= Lesley Wyborn =

Australian geoscientist and geoinformatics specialist

Lesley Wyborn is an Australian geoscientist and geoinformatics specialist, with a focus in high performance computing for geography and online analytics. She is an Adjunct Fellow at the Australian National University.

== Early life and education ==
Lesley graduated from the University of Sydney in 1972 with a Bachelor of Science in geology with 1st class honours. In 1973, she completed a Diploma of Education in Science and Mathematics at the University of Canberra. In 1978, she went on to complete a Doctor of Philosophy in geology and geochemistry at the Australian National University.

== Research and contributions ==
Wyborn has over 42 years in geoscience research and geoinformatics. She began her research career in geochemistry, focusing primarily on the geochemistry of granites, ore deposits and regional alteration systems.
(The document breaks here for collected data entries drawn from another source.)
/-! ### Symmetry dictionary: scaling, (rotated) discrete self-similarity, Type I bounds -/

section Symmetry

variable {E : Type*} [NormedAddCommGroup E] [NormedSpace ℝ E]
variable {F : Type*} [NormedAddCommGroup F] [NormedSpace ℝ F]

/-- **The Navier–Stokes scaling is a time shift of the profile**: for `c > 0`,
`lerayOrbit (nsRescale c u) s = lerayOrbit u (s − 2 log c)` (Chae–Wolf 2017, §4: the discrete
self-similarity `λu(λx, λ²t) = u(x, t)` "is equivalent to the time periodicity
`U(·, s) = U(·, s + S₀)`, `S₀ := 2 log λ`"). [cite: ChaeWolf2017RemovingDSS, §4 (proof of Thm. 1.5)] -/
theorem lerayOrbit_nsRescale {c : ℝ} (hc : 0 < c) (u : ℝ → E → F) (s : ℝ) :
    lerayOrbit (nsRescale c u) s = lerayOrbit u (s - 2 * Real.log c) := by
  funext y
  simp only [lerayOrbit_apply, nsRescale_apply, smul_smul, exp_neg_sub_two_mul_log_half hc,
    exp_neg_sub_two_mul_log hc, mul_comm (Real.exp (-s / 2)) c, mul_neg]

/-- **A `λ`-DSS field has a `2 log λ`-periodic profile** (Chae–Wolf 2017, §4). [cite: ChaeWolf2017RemovingDSS, §4 (proof of Thm. 1.5)] -/
theorem IsDiscretelySelfSimilar.periodic_lerayOrbit {c : ℝ} {u : ℝ → E → F} (h : IsDiscretelySelfSimilar c u)
    (hc : 0 < c) : Function.Periodic (lerayOrbit u) (2 * Real.log c) := by
  intro s
  have key := congrArg (fun v : ℝ → E → F => lerayOrbit v (s + 2 * Real.log c)) h
  beta_reduce at key
  rw [lerayOrbit_nsRescale hc, add_sub_cancel_right] at key
  exact key.symm

/-- **Periodicity of the profile ⇔ discrete self-similarity on the past**: for `c > 0`,
`lerayOrbit u` is `2 log c`-periodic in `s` iff `nsRescale c u t = u t` for all `t < 0` (the
profile only sees the past; Chae–Wolf 2017, §4). [cite: ChaeWolf2017RemovingDSS, §4 (proof of Thm. 1.5)] -/
theorem periodic_lerayOrbit_iff {c : ℝ} (hc : 0 < c) {u : ℝ → E → F} :
    Function.Periodic (lerayOrbit u) (2 * Real.log c) ↔ ∀ t < 0, nsRescale c u t = u t := by
  constructor
  · intro h t ht
    have key : lerayOrbit (nsRescale c u) = lerayOrbit u := by
      funext s
      rw [lerayOrbit_nsRescale hc, ← h (s - 2 * Real.log c), sub_add_cancel]
    rw [← ofLerayOrbit_lerayOrbit_slice (nsRescale c u) ht, key, ofLerayOrbit_lerayOrbit_slice u ht]
  · intro h s
    rw [show lerayOrbit u s = lerayOrbit (nsRescale c u) (s + 2 * Real.log c) by
      rw [lerayOrbit_nsRescale hc, add_sub_cancel_right]]
    funext y
    rw [lerayOrbit_apply, lerayOrbit_apply, h _ (neg_exp_neg_lt_zero _)]

/-- **A self-similar field has a steady profile**, equal to its slice at `t = −1`:
`lerayOrbit u s = u (−1)` for all `s` (Lemarié-Rieusset 2016, §16.4: "`U(x) = u(−1, x)`"). [cite: LemarieRieusset2016, §16.4 p. 614] -/
theorem IsSelfSimilar.lerayOrbit_eq {u : ℝ → E → F} (h : IsSelfSimilar u) (s : ℝ) : lerayOrbit u s = u (-1) := by
  funext y
  have key := congrFun (congrFun (h (Real.exp (-s / 2)) (Real.exp_pos _)) (-1)) y
  rw [nsRescale_apply, exp_neg_half_sq, mul_neg_one] at key
  rw [lerayOrbit_apply]
  exact key

/-- The profile of the rotated–rescaled field `(t, x) ↦ c • R⁻¹ u(c²t, c R x)` (`c > 0`, `R` a
linear isometry) is the time-shifted, conjugated profile `(s, y) ↦ R⁻¹ U(s − 2 log c, R y)`. [folklore] -/
theorem lerayOrbit_rotate_nsRescale {c : ℝ} (hc : 0 < c) (R : E ≃ₗᵢ[ℝ] E) (u : ℝ → E → E) (s : ℝ) (y : E) :
    lerayOrbit (fun t x => c • R.symm (u (c ^ 2 * t) (c • R x))) s y =
      R.symm (lerayOrbit u (s - 2 * Real.log c) (R y)) := by
  simp only [lerayOrbit_apply, exp_neg_sub_two_mul_log_half hc, exp_neg_sub_two_mul_log hc,
    LinearIsometryEquiv.map_smul, smul_smul, mul_comm (Real.exp (-s / 2)) c, mul_neg]

/-- **Twisted periodicity of the profile ⇔ rotated discrete self-similarity on the past**: for
`c > 0` and a linear isometry `R`, `U(s + 2 log c, y) = R⁻¹ U(s, R y)` for all `s, y` iff
`c • R⁻¹ (u (c²t) (c • R x)) = u t x` for all `t < 0` and `x` (the defining identity of
`IsRotatedDSS c R u`, Chae–Wolf 2017, Def. 1.1 / Bradshaw–Tsai 2017, §1, restricted to the past;
the implication from `IsRotatedDSS c R u` itself is the tree's `IsRotatedDSS.lerayOrbit_add_period`). [cite: BradshawTsai2017CPDE, §1 (rotated discretely self-similar fields)] -/
theorem lerayOrbit_add_eq_symm_iff {c : ℝ} (hc : 0 < c) {R : E ≃ₗᵢ[ℝ] E} {u : ℝ → E → E} :
    (∀ s y, lerayOrbit u (s + 2 * Real.log c) y = R.symm (lerayOrbit u s (R y))) ↔
      ∀ t < 0, ∀ x, c • R.symm (u (c ^ 2 * t) (c • R x)) = u t x := by
  constructor
  · intro h t ht x
    set v : ℝ → E → E := fun t x => c • R.symm (u (c ^ 2 * t) (c • R x)) with hv
    have key : lerayOrbit v = lerayOrbit u := by
      funext s y
      rw [hv, lerayOrbit_rotate_nsRescale hc, ← h, sub_add_cancel]
    have e1 := congrFun (ofLerayOrbit_lerayOrbit_slice v ht) x
    rw [key, ofLerayOrbit_lerayOrbit_slice u ht] at e1
    exact e1.symm
  · intro h s y
    have e := lerayOrbit_rotate_nsRescale hc R u (s + 2 * Real.log c) y
    rw [add_sub_cancel_right] at e
    rw [← e, lerayOrbit_apply, lerayOrbit_apply, h _ (neg_exp_neg_lt_zero _)]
She began using computers in her research in 1994. She determined the essential parts of different Australian mineral systems and computationally modeled these parts to understand why ore deposits form in certain places.

Wyborn has played a major role in allowing geoscientists to use computers in research. She made contributions to the development of the Geoscience Markup Language (GeoSciML), which allows access to freely available geoscience data. She also led the development of the Open Geospatial Consortium She was the co-developer of the Australian Virtual Geophysics laboratory, which she worked on from 2012 to 2013.

Lesley's current research involves developing the NCI National Environmental Research Data Interoperability Platform (NERDIP) and the NeCTAR Virtual Geophysics Laboratory (VGL).